■ Stored items ■
****

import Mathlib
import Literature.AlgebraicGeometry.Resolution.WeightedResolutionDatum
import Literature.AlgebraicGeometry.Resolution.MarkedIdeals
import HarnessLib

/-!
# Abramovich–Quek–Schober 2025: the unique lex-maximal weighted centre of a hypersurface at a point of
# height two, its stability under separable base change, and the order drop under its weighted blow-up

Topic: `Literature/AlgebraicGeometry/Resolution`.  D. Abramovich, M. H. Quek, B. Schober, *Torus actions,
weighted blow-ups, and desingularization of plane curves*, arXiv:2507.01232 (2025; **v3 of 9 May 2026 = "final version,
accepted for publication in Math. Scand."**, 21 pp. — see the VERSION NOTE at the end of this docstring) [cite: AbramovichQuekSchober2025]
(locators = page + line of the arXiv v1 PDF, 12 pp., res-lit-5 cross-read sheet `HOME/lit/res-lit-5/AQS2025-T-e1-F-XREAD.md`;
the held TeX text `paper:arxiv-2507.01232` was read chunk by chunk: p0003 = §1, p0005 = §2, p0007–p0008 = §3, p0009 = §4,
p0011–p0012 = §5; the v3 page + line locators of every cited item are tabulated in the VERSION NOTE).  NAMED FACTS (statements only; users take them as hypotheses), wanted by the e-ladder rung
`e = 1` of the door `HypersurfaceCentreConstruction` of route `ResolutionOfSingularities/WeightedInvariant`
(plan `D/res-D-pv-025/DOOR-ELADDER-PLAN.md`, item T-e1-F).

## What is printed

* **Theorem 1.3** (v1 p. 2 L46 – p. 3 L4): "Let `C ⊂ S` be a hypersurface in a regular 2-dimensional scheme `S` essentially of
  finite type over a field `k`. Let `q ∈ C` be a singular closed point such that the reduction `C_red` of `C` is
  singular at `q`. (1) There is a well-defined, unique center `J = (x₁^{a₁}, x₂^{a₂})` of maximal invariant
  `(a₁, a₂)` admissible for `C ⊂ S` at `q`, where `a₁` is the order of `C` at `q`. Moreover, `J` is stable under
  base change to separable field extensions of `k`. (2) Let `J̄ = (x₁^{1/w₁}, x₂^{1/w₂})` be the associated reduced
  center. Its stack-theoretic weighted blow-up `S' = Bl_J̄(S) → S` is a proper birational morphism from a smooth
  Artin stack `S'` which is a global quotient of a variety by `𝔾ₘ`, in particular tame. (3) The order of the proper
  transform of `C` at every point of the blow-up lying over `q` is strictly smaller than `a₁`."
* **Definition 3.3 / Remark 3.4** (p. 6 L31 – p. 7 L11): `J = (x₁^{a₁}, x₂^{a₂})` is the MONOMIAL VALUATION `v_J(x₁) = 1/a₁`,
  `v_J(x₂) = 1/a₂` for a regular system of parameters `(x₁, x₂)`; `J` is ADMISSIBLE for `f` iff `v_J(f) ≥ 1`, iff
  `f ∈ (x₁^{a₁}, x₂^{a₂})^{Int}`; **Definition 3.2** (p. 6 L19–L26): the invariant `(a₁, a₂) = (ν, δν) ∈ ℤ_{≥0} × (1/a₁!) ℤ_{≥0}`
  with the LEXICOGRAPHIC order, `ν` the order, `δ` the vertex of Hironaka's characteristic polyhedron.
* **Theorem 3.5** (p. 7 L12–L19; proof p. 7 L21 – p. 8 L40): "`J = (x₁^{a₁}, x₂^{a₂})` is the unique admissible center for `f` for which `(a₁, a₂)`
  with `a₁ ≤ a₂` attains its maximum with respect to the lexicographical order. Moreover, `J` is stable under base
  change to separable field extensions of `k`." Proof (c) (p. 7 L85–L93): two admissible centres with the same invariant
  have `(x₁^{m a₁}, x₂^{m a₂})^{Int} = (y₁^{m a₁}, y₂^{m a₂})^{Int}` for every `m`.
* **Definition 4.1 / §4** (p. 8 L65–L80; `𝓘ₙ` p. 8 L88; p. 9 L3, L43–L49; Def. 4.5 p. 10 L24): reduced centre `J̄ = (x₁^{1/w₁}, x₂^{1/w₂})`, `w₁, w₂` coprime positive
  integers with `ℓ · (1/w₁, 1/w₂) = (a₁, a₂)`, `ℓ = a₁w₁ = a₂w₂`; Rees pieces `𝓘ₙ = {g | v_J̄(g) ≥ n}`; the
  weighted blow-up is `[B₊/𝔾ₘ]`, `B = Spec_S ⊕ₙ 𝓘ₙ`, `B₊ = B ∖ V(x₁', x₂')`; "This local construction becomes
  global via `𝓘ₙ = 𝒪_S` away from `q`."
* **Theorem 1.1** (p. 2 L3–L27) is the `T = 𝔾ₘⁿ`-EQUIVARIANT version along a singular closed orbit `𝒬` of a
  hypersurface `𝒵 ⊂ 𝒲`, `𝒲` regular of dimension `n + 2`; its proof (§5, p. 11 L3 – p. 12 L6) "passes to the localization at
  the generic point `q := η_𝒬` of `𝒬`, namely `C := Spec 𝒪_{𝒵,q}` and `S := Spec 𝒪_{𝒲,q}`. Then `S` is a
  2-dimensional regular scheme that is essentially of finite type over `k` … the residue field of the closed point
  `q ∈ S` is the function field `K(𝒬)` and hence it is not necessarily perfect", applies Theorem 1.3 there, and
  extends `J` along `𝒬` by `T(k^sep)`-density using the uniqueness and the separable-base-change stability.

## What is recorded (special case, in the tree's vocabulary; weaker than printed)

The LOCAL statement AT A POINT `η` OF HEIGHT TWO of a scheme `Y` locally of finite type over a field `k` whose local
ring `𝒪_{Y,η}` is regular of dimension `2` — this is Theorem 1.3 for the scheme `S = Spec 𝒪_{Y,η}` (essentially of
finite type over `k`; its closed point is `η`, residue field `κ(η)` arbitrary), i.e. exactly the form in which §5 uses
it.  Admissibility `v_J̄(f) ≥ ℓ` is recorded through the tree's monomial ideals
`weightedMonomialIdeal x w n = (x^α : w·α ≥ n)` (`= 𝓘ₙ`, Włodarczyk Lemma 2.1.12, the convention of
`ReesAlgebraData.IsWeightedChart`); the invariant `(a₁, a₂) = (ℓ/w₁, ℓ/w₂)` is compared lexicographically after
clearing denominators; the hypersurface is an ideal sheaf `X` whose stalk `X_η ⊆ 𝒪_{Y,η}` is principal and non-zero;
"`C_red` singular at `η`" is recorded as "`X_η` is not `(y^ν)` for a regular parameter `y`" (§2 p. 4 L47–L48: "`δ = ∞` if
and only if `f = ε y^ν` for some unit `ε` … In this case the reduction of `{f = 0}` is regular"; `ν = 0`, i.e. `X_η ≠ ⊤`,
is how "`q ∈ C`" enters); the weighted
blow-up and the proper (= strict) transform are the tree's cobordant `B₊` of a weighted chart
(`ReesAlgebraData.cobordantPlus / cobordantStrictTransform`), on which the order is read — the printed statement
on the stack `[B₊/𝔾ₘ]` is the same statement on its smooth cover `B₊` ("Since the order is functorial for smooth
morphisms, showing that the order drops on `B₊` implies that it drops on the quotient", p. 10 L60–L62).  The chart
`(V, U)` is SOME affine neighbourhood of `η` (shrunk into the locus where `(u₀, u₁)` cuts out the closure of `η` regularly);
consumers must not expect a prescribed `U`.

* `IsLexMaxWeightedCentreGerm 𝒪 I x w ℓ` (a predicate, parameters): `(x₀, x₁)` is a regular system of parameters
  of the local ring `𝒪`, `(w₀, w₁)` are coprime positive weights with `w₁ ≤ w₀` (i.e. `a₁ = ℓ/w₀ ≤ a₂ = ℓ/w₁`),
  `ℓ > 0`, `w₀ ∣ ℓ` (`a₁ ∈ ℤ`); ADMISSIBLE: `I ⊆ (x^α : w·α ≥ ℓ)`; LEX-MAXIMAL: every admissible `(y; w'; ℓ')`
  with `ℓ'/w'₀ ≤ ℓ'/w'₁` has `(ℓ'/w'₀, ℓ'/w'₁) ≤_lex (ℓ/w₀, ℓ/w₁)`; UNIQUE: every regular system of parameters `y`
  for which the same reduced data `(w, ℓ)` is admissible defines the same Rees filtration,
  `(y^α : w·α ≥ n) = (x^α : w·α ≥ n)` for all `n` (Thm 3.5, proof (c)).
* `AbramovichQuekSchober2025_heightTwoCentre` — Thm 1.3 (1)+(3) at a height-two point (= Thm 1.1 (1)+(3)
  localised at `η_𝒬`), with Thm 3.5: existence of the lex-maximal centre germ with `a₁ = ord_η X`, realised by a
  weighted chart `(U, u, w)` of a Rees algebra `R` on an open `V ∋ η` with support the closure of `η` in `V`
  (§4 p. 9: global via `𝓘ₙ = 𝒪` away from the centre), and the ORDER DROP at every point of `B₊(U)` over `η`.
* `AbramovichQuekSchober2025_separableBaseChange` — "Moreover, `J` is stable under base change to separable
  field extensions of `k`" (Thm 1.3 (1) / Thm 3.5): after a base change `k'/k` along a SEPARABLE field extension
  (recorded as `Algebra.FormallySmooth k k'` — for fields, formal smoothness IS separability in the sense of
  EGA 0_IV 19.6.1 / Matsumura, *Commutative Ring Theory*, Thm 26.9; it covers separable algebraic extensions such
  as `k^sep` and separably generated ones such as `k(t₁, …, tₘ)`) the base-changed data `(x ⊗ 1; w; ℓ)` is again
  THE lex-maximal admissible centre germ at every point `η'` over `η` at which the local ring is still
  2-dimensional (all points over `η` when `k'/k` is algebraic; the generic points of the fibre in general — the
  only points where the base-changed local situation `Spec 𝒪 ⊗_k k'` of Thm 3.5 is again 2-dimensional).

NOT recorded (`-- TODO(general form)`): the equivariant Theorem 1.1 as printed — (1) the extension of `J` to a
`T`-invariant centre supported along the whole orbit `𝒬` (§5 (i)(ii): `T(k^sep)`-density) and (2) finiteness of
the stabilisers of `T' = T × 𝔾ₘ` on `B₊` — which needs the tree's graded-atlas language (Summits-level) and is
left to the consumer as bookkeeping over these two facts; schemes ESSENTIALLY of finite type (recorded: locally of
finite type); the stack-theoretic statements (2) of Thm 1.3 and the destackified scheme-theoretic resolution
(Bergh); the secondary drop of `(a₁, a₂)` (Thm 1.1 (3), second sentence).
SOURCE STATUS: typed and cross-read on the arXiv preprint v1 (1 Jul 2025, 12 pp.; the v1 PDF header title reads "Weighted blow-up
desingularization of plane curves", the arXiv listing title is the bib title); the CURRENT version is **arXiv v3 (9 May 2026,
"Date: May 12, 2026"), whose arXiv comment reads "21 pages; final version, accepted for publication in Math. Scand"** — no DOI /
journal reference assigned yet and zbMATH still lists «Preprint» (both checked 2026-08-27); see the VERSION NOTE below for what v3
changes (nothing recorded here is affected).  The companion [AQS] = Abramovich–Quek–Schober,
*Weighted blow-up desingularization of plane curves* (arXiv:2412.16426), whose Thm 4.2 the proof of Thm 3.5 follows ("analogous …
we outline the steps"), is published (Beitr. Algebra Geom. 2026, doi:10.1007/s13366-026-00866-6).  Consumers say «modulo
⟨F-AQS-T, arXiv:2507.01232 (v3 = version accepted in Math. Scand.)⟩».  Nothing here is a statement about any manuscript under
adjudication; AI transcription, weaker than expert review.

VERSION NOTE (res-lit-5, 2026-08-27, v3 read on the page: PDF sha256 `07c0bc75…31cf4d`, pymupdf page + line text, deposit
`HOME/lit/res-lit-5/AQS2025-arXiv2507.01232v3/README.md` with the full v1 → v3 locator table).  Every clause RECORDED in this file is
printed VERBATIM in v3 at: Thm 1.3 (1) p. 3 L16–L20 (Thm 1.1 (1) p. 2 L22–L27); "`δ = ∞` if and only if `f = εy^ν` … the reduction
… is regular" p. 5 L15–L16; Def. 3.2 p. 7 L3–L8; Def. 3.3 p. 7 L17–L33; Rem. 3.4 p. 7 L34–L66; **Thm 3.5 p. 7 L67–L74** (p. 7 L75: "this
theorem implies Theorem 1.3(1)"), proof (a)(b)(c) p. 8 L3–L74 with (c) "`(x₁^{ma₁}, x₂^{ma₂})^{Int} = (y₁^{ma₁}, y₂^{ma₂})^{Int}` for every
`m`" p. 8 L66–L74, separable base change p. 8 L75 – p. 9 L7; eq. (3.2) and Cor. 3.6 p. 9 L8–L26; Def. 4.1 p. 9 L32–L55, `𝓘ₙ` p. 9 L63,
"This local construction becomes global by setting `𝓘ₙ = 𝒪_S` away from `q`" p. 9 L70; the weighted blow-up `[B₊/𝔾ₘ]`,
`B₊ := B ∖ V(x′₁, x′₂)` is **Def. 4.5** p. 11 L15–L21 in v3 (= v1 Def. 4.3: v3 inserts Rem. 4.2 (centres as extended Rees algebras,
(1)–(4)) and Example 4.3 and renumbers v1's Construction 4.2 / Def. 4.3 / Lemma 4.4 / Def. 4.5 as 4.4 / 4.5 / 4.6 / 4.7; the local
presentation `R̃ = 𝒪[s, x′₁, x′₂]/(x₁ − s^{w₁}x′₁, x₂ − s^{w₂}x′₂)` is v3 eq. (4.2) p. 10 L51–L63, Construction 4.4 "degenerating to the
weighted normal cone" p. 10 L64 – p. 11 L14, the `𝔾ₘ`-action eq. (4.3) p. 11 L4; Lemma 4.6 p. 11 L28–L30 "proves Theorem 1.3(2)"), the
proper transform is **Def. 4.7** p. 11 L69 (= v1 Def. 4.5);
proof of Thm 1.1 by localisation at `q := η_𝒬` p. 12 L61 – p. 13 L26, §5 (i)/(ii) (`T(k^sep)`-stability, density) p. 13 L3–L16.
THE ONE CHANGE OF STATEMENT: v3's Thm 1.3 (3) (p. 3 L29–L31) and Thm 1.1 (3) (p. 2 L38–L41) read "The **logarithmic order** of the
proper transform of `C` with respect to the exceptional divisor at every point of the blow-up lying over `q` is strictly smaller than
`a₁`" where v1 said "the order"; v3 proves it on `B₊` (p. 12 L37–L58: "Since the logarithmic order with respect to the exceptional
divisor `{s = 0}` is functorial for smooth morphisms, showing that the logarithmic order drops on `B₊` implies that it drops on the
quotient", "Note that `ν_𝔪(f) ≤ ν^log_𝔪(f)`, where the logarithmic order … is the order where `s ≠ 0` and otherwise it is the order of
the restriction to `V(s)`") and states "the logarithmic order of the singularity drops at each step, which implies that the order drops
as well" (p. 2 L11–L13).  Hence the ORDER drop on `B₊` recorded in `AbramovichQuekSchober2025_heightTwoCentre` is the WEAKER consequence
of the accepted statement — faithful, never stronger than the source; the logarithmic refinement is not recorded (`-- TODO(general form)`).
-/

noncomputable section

****

■ Task item ■
Could you set down, word for word, only the lines above from the line with "1.3** (v1 p." to the line with "base change to separable field", including both?

■ Response for this exercise ■
* **Theorem 1.3** (v1 p. 2 L46 – p. 3 L4): "Let `C ⊂ S` be a hypersurface in a regular 2-dimensional scheme `S` essentially of
  finite type over a field `k`. Let `q ∈ C` be a singular closed point such that the reduction `C_red` of `C` is
  singular at `q`. (1) There is a well-defined, unique center `J = (x₁^{a₁}, x₂^{a₂})` of maximal invariant
  `(a₁, a₂)` admissible for `C ⊂ S` at `q`, where `a₁` is the order of `C` at `q`. Moreover, `J` is stable under
  base change to separable field extensions of `k`. (2) Let `J̄ = (x₁^{1/w₁}, x₂^{1/w₂})` be the associated reduced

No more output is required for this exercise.